[Collected data entries]

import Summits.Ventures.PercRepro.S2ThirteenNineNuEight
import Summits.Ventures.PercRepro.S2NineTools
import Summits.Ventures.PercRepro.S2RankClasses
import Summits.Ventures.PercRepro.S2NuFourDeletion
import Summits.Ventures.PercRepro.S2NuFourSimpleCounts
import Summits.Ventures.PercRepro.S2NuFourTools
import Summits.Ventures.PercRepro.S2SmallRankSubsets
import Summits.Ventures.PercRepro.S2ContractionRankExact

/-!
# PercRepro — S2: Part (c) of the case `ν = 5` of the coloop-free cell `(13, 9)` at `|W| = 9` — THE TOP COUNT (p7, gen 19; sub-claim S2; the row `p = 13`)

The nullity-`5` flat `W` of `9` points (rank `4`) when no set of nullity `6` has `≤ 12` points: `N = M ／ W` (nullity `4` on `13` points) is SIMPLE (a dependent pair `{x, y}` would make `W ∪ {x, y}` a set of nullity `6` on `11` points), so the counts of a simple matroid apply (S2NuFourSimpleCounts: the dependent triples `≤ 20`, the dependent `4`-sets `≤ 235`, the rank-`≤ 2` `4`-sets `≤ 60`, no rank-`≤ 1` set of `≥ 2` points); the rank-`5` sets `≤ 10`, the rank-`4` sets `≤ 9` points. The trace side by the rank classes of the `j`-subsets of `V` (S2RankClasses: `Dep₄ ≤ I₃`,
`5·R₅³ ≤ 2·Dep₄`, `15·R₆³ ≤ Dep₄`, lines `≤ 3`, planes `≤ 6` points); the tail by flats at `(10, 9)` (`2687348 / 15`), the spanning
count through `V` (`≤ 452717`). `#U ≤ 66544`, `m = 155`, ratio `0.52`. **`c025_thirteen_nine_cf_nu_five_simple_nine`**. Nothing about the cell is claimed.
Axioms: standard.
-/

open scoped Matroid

---

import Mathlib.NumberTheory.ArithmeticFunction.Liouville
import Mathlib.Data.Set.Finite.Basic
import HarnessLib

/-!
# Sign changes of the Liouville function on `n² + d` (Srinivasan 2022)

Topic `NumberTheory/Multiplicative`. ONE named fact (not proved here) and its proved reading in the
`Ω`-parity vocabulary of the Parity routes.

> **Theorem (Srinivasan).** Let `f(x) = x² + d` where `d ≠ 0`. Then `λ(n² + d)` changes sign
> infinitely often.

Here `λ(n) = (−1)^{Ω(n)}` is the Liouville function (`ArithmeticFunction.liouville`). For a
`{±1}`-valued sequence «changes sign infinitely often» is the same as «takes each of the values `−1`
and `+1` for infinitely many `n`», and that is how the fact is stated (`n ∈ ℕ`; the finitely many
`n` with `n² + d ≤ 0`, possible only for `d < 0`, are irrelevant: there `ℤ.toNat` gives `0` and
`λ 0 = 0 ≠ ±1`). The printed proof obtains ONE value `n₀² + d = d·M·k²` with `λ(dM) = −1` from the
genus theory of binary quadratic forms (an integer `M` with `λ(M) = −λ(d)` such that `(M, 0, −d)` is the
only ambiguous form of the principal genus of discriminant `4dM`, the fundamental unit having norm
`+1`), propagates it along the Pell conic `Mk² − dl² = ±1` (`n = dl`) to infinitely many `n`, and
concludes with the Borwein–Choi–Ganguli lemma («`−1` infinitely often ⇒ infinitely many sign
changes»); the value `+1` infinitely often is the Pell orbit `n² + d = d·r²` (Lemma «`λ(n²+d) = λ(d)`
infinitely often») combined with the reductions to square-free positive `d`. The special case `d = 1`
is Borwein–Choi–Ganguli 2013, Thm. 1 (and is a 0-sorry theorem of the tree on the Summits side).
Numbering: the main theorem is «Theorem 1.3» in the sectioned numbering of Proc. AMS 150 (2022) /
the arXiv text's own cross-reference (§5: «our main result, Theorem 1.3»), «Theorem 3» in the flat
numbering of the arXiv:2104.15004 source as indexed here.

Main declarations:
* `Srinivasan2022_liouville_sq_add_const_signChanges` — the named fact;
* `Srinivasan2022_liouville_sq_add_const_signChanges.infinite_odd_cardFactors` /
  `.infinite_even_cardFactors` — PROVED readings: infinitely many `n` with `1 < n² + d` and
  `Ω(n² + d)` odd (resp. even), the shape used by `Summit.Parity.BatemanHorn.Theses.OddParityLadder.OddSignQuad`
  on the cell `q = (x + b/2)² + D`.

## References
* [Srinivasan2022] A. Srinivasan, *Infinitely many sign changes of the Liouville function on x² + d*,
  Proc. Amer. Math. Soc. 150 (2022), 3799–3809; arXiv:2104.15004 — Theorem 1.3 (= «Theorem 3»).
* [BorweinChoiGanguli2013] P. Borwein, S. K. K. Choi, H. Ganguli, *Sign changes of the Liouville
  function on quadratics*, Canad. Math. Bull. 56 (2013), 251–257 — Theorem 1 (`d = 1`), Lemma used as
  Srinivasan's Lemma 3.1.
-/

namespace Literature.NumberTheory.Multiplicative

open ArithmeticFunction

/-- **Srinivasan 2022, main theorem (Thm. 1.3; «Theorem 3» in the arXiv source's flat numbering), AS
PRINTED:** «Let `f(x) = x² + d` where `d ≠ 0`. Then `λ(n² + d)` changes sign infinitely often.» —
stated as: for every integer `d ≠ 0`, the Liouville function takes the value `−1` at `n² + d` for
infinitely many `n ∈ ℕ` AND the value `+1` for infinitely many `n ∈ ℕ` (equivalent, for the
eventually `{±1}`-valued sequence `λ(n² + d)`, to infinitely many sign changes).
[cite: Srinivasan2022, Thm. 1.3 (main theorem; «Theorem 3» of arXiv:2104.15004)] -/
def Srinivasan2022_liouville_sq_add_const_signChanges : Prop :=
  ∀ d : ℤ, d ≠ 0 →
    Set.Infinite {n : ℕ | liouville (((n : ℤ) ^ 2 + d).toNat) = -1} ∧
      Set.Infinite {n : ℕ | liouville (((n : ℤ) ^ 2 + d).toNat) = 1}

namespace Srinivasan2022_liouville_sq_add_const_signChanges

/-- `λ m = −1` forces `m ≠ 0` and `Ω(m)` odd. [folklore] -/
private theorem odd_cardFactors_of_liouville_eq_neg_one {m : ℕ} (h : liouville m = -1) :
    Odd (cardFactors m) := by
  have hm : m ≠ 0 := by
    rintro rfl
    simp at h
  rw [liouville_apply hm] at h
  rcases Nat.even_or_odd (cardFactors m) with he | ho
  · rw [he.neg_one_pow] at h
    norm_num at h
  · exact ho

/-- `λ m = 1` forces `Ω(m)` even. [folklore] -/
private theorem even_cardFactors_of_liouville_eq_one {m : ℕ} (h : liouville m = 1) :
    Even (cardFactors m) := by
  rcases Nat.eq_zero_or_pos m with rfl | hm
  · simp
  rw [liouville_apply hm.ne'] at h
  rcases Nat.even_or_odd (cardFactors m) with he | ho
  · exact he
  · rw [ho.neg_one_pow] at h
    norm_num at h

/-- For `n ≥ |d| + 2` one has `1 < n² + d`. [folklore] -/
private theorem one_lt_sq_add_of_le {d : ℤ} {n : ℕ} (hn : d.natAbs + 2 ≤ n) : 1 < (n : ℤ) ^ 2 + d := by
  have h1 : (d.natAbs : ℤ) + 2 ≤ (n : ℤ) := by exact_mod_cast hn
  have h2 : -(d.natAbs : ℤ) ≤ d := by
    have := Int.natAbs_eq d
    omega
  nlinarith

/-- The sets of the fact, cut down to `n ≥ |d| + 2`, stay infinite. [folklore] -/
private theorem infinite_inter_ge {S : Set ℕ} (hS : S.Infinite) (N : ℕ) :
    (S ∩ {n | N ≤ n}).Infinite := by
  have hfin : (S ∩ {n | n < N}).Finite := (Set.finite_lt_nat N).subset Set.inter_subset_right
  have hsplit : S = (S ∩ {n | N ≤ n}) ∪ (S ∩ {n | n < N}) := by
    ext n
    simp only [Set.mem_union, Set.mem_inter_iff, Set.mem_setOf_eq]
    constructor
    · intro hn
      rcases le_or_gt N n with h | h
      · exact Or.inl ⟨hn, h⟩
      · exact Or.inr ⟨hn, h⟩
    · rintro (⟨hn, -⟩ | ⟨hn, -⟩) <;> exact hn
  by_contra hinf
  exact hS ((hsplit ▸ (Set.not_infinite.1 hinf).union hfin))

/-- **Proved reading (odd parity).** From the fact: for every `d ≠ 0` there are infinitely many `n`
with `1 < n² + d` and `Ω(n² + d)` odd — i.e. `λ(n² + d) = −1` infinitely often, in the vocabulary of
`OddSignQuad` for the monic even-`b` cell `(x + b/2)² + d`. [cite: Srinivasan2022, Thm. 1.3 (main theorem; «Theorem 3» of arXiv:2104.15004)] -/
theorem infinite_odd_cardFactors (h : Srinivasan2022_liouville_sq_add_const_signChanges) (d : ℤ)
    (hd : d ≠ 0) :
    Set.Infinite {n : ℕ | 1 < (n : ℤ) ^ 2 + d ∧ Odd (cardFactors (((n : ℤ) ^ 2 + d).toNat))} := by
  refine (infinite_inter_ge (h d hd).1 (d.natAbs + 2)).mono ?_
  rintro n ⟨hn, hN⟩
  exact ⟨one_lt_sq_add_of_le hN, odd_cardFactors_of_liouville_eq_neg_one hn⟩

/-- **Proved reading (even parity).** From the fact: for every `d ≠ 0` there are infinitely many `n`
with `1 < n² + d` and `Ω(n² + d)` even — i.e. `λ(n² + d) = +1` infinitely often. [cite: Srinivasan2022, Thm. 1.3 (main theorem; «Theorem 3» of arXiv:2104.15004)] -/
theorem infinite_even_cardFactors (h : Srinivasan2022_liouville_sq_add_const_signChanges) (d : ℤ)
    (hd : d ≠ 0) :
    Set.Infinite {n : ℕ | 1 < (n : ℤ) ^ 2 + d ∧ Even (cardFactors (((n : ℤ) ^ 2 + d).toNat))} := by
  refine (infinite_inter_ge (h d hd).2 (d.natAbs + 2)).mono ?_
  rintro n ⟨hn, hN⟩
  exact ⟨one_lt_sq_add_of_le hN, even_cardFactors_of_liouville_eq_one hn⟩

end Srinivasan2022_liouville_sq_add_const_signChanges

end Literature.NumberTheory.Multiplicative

==

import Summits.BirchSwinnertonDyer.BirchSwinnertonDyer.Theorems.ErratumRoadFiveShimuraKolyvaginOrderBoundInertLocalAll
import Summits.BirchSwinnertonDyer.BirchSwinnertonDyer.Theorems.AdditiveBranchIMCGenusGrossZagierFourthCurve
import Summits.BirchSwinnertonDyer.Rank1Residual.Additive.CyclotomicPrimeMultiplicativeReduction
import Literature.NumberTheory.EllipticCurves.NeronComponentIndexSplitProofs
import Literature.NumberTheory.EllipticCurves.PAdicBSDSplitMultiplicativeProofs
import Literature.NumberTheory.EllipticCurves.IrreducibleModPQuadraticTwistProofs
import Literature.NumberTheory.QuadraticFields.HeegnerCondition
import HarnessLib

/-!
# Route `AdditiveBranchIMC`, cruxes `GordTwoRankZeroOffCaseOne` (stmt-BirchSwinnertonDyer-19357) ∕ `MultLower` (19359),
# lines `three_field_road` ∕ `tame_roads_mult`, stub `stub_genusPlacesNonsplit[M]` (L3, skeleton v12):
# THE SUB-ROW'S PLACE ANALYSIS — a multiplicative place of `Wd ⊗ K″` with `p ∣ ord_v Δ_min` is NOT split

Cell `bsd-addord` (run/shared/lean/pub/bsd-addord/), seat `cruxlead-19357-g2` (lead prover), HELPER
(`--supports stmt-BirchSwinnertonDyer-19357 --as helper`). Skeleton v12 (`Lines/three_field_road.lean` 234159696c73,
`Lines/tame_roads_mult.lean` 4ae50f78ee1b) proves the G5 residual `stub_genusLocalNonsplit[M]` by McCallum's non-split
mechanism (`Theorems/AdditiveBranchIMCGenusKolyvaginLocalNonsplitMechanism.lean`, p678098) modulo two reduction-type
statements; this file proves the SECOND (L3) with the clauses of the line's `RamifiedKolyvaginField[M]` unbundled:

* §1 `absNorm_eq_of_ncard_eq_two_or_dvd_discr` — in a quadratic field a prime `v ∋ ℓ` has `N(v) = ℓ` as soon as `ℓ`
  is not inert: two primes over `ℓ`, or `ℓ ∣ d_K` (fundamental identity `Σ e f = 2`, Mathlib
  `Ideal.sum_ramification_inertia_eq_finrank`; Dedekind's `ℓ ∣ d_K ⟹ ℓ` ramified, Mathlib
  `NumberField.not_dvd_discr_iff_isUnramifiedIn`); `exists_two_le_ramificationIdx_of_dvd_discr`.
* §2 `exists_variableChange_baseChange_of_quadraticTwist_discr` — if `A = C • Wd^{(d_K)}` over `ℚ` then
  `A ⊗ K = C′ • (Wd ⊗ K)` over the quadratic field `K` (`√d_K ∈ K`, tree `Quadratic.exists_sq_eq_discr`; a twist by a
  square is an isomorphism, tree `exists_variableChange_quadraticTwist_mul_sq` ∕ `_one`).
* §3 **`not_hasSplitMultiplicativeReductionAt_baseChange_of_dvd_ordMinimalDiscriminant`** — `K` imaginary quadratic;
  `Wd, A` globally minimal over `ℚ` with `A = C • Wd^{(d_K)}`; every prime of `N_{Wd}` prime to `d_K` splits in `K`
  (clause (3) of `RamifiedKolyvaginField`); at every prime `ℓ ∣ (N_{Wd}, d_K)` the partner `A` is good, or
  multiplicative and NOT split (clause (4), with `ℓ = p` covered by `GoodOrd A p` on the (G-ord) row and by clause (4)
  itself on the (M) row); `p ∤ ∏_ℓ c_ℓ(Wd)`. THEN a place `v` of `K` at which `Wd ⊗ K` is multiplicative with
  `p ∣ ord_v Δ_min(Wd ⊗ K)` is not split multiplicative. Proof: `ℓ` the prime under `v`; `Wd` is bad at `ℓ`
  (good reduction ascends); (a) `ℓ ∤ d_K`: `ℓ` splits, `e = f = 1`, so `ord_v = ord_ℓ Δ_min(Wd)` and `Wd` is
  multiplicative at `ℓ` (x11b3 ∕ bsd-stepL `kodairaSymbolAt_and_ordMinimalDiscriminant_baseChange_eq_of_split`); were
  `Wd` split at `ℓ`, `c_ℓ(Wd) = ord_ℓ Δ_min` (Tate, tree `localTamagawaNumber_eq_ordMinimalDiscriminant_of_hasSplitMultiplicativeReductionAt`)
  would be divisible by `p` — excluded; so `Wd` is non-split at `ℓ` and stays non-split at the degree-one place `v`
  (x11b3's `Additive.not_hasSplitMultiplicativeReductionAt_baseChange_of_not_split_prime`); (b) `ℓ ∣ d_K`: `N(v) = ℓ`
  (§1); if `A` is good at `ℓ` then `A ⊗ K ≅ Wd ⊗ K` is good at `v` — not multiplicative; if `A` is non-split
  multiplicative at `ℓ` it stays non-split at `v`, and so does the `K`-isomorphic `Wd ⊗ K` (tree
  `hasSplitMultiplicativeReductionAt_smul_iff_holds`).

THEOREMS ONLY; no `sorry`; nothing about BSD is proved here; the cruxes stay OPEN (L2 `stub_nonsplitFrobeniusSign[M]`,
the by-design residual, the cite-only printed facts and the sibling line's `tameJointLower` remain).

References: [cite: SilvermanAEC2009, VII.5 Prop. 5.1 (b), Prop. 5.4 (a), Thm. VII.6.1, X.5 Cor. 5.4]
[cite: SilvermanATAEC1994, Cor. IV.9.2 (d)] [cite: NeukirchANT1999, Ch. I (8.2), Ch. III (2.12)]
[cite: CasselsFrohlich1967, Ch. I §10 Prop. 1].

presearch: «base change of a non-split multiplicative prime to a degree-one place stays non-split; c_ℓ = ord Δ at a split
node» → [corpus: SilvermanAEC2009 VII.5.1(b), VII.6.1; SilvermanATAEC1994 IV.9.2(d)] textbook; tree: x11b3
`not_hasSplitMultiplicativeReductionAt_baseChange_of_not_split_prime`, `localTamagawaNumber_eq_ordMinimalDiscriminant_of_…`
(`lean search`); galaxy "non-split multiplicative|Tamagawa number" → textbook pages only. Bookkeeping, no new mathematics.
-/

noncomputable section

» INSTRUCTIONS FOR THE TASK
An exact copy of the lines above, from the one containing "refine (infinite_inter_ge (h d hd).2" through the one containing "end Literature.NumberTheory.Multiplicative", is the whole of the answer.

» YOUR RESPONSE
  refine (infinite_inter_ge (h d hd).2 (d.natAbs + 2)).mono ?_
  rintro n ⟨hn, hN⟩
  exact ⟨one_lt_sq_add_of_le hN, even_cardFactors_of_liouville_eq_one hn⟩

end Srinivasan2022_liouville_sq_add_const_signChanges

end Literature.NumberTheory.Multiplicative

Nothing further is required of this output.